import Literature.NumberTheory.Sieve.KloostermanQuintilinearSmooth
import Mathlib.Analysis.Fourier.FourierTransform
import Mathlib.Data.ZMod.Basic
import HarnessLib

/-!
# Assing–Blomer–Li 2021, Thm. 2.3 (`a = 1`): quintilinear Kloosterman fractions with congruences

Topic `Literature/NumberTheory/Sieve`. ONE named fact (D-0014), no proof, no new definition: the
Deshouillers–Iwaniec-type bound for quintilinear sums of Kloosterman fractions
`e(n·\overline{rd}/(sc))` with the congruence conditions `c ≡ c₀`, `d ≡ d₀ (mod q)` — E. Assing, V.
Blomer, J. Li, *Uniform Titchmarsh divisor problems*, Adv. Math. 393 (2021) 108076 =
arXiv:2005.13915, Theorem 2.3, specialised to `a = 1`, which by the remark following it is S.
Drappeau, Proc. LMS (3) 114 (2017), Theorem 2.1 with the last term of `K` corrected (`D²NR`, no
factor `1/S`). The body is VERBATIM the hypothesis binder `HX` of the accepted reduction
`Literature.NumberTheory.Sieve.Drappeau2017_theorem51_of_ABL23` (`DrappeauDispersionR1ppFinal.lean`,
p121931), vendored by the librarian (sweep g26, vend-from-binder, promote event 3456585) because the
provefact seat may not mint named facts (`lint.fact-fanout`). First consumer: that reduction —
`Drappeau2017_theorem51_of_ABL23 h : Drappeau2017_theorem51` for `h : AssingBlomerLi2020_theorem23`
closes the formalisation of Drappeau's §5 modulo this one analytic input.

## Source and reading

Theorem 2.3, verbatim: "Let `C, D, N, R, S ≥ 1`, `a, q, c₀, d₀ ∈ ℕ` with `(c₀d₀, q) = 1`. Let
`b_{n,r,s}` be a sequence supported inside `(0, N] × (R, 2R] × (S, 2S] ∩ ℕ³`. Let `g : ℝ⁵_{>0} → ℂ`
be a smooth function with compact support in `(C, 2C] × (D, 2D] × ℝ³_{>0}` such that `∂^{ν₁+…+ν₅}
g/∂c^{ν₁}∂d^{ν₂}∂n^{ν₃}∂r^{ν₄}∂s^{ν₅} ≪_ν (c^{−ν₁} d^{−ν₂} n^{−ν₃} r^{−ν₄} s^{−ν₅})^{1−ε₀}` for all
`ν ∈ ℕ₀⁵` and some small fixed `ε₀ > 0`. Then `Σ_{c ≡ c₀, d ≡ d₀ (mod q), (qrd, sc) = 1} b_{n,r,s}
g(c,d,n,r,s) e(an·\overline{rd}/(sc)) ≪_{ε,ε₀} (aqCDNRS)^{ε+O(ε₀)} q^{3/2} K(a,C,D,N,R,S)` where `K²
= a^{2θ} q² Σ_{n'' ∣ a^∞, n'' ≤ 2N} (n'')^{2θ} (CS(RS + N/n'')(C + RD) + aSNR) ‖b̃(n'')‖₂² + q
(C²DS√(R(RS + N)) + D²NR) ‖b‖₂²`, `b̃_{n,r,s}(n'') = b_{nn'',r,s}`." At `a = 1` only `n'' = 1`
occurs and `K² = q²(CS(RS+N)(C+RD) + SNR)‖b‖₂² + q(C²DS√(R(RS+N)) + D²NR)‖b‖₂²`.

RENDERING (binder `HX`, the seat's reading): the quantifier order makes the printed uniformity
explicit — an absolute `B > 0` (the `O(ε₀)` in the exponent is `≤ Bε₀`) and a threshold `ε₀max > 0`
("some small fixed `ε₀`"); for every `ε > 0`, `0 < ε₀ ≤ ε₀max` and every family of derivative
constants `Kν : ℕ⁵ → ℝ` a constant `A > 0` (the `≪_{ε,ε₀}` and `≪_ν` constants) such that for ALL
`C, D, N, R, S ≥ 1`, `q > 0`, `c₀, d₀` with `(c₀d₀, q) = 1`, all `b : ℕ³ → ℂ` supported in `(0,N] ×
(R,2R] × (S,2S]`, and all `g`, smooth on `ℝ⁵` (`ContDiff ℝ ⊤` of the uncurried function — a harmless
strengthening of "smooth on `ℝ⁵_{>0}`" given the support condition) with compact support, vanishing
unless `C < c ≤ 2C`, `D < d ≤ 2D`, `n, r, s > 0`, and with `‖∂^ν g‖ ≤
Kν(ν)·(c^{−ν₀}d^{−ν₁}n^{−ν₂}r^{−ν₃}s^{−ν₄})^{1−ε₀}` on the open orthant for every `ν`
(`KloostermanQuintilinear.mixedDeriv`, the fixed-order mixed partial derivative of
`KloostermanQuintilinearSmooth.lean`): the modulus of the finite sum over `1 ≤ c ≤ 2C`, `1 ≤ d ≤
2D`, `1 ≤ n ≤ N`, `1 ≤ r ≤ 2R`, `1 ≤ s ≤ 2S` of `b g e(n·(rd)⁻¹_{mod sc}/(sc))` restricted to `c ≡
c₀`, `d ≡ d₀ (mod q)`, `(qrd, sc) = 1` (the inverse taken in `ZMod (sc)`, `𝐞 = Real.fourierChar`) is
at most `A (qCDNRS)^{ε + Bε₀} q^{3/2} √(K²)` with `K²` as above and `‖b‖₂²` the sum of `‖b n r s‖²`
over the same box. Letting `A` depend on the whole function `Kν` (rather than on finitely many of
its values) only weakens the statement.

What is deliberately NOT here: the general `a` (the `n'' ∣ a^∞` sum and the `θ`-dependence — `θ =
7/64` — disappear at `a = 1`), Theorems 2.1/2.2 of the same paper, and the proof (Kuznetsov formula
with nebentypus, large sieve inequalities for Fourier coefficients at several cusps, §§3–7), a
theory absent from Mathlib and the tree.

## References

* [AssingBlomerLi2020] E. Assing, V. Blomer, J. Li, Uniform Titchmarsh divisor problems, Adv. Math.
  393 (2021) 108076, arXiv:2005.13915: Theorem 2.3 and the remark following it.
* [Drappeau2017] S. Drappeau, Sums of Kloosterman sums in arithmetic progressions, and the error
  term in the dispersion method, Proc. London Math. Soc. (3) 114 (2017) 684–732, arXiv:1504.05549:
  Theorem 2.1, §5.5.
-/

noncomputable section

open Finset Real Complex
open scoped FourierTransform

namespace Literature.NumberTheory.Sieve

open KloostermanQuintilinear

/-- **Assing–Blomer–Li 2021, Theorem 2.3 at `a = 1`** (= Drappeau 2017, Theorem 2.1, corrected): for
smooth compactly supported weights `g(c,d,n,r,s)` localised at `c ~ C`, `d ~ D` with `‖∂^ν g‖ ≪_ν
(c^{−ν₀}⋯s^{−ν₄})^{1−ε₀}`, and coefficients `b_{n,r,s}` supported in `(0,N] × (R,2R] × (S,2S]`, the
quintilinear sum `Σ_{c ≡ c₀, d ≡ d₀ (q), (qrd,sc)=1} b_{n,r,s} g(c,d,n,r,s) e(n·\overline{rd}/(sc))`
is `≪_{ε,ε₀,ν} (qCDNRS)^{ε+O(ε₀)} q^{3/2} K` with `K² = q²(CS(RS+N)(C+RD) + SNR)‖b‖₂² +
q(C²DS√(R(RS+N)) + D²NR)‖b‖₂²`, uniformly in `C, D, N, R, S ≥ 1`, `q`, `c₀`, `d₀` (see the module
docstring for the quantifier rendering). VERBATIM the binder `HX` of
`Drappeau2017_theorem51_of_ABL23`.
Users take `(h : AssingBlomerLi2020_theorem23)`.
Named fact (D-0014), not proved in the tree.
[cite: AssingBlomerLi2020, Theorem 2.3 (a = 1) and the remark following it]
[cite: Drappeau2017, Theorem 2.1] -/
def AssingBlomerLi2020_theorem23 : Prop :=
    ∃ B : ℝ, 0 < B ∧ ∃ ε₀max : ℝ, 0 < ε₀max ∧ ∀ ε : ℝ, 0 < ε → ∀ ε₀ : ℝ, 0 < ε₀ → ε₀ ≤ ε₀max →
    ∀ Kν : (Fin 5 → ℕ) → ℝ, ∃ A : ℝ, 0 < A ∧
    ∀ C D N R S : ℝ, 1 ≤ C → 1 ≤ D → 1 ≤ N → 1 ≤ R → 1 ≤ S →
    ∀ q c₀ d₀ : ℕ, 0 < q → Nat.Coprime (c₀ * d₀) q →
    ∀ b : ℕ → ℕ → ℕ → ℂ,
      (∀ n r s : ℕ, b n r s ≠ 0 →
        (0 < n ∧ (n : ℝ) ≤ N ∧ R < r ∧ (r : ℝ) ≤ 2 * R ∧ S < s ∧ (s : ℝ) ≤ 2 * S)) →
    ∀ g : ℝ → ℝ → ℝ → ℝ → ℝ → ℂ,
      ContDiff ℝ (⊤ : ℕ∞) (fun p : Fin 5 → ℝ => g (p 0) (p 1) (p 2) (p 3) (p 4)) →
      HasCompactSupport (fun p : Fin 5 → ℝ => g (p 0) (p 1) (p 2) (p 3) (p 4)) →
      (∀ c d n r s : ℝ, g c d n r s ≠ 0 →
        (C < c ∧ c ≤ 2 * C ∧ D < d ∧ d ≤ 2 * D ∧ 0 < n ∧ 0 < r ∧ 0 < s)) →
      (∀ ν : Fin 5 → ℕ, ∀ c d n r s : ℝ, 0 < c → 0 < d → 0 < n → 0 < r → 0 < s →
        ‖mixedDeriv ν g c d n r s‖ ≤ Kν ν *
          (c ^ (-(ν 0 : ℝ)) * d ^ (-(ν 1 : ℝ)) * n ^ (-(ν 2 : ℝ)) * r ^ (-(ν 3 : ℝ)) *
            s ^ (-(ν 4 : ℝ))) ^ (1 - ε₀)) →
      ‖∑ c ∈ Icc 1 ⌊2 * C⌋₊, ∑ d ∈ Icc 1 ⌊2 * D⌋₊, ∑ n ∈ Icc 1 ⌊N⌋₊, ∑ r ∈ Icc 1 ⌊2 * R⌋₊,
          ∑ s ∈ Icc 1 ⌊2 * S⌋₊,
          (if (c ≡ c₀ [MOD q] ∧ d ≡ d₀ [MOD q] ∧ Nat.Coprime (q * r * d) (s * c)) then
            b n r s * g c d n r s *
              (𝐞 ((n : ℝ) * ((((r * d : ℕ) : ZMod (s * c))⁻¹).val : ℝ) / ((s : ℝ) * c)) : ℂ)
          else 0)‖ ≤
        A * ((q : ℝ) * C * D * N * R * S) ^ (ε + B * ε₀) * (q : ℝ) ^ (3 / 2 : ℝ) *
          Real.sqrt
            ((q : ℝ) ^ 2 * (C * S * (R * S + N) * (C + R * D) + S * N * R) *
                (∑ n ∈ Icc 1 ⌊N⌋₊, ∑ r ∈ Icc 1 ⌊2 * R⌋₊, ∑ s ∈ Icc 1 ⌊2 * S⌋₊, ‖b n r s‖ ^ 2) +
              (q : ℝ) * (C ^ 2 * D * S * Real.sqrt (R * (R * S + N)) + D ^ 2 * N * R) *
                (∑ n ∈ Icc 1 ⌊N⌋₊, ∑ r ∈ Icc 1 ⌊2 * R⌋₊, ∑ s ∈ Icc 1 ⌊2 * S⌋₊, ‖b n r s‖ ^ 2))

end Literature.NumberTheory.Sieve

end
------------------------
Description of the task → From the entries above, give again exactly the lines running from the line with "the accepted reduction" to the line with "closes the formalisation"; include both of those lines.

Finished exercise →
factor `1/S`). The body is VERBATIM the hypothesis binder `HX` of the accepted reduction
`Literature.NumberTheory.Sieve.Drappeau2017_theorem51_of_ABL23` (`DrappeauDispersionR1ppFinal.lean`,
p121931), vendored by the librarian (sweep g26, vend-from-binder, promote event 3456585) because the
provefact seat may not mint named facts (`lint.fact-fanout`). First consumer: that reduction —
`Drappeau2017_theorem51_of_ABL23 h : Drappeau2017_theorem51` for `h : AssingBlomerLi2020_theorem23`
closes the formalisation of Drappeau's §5 modulo this one analytic input.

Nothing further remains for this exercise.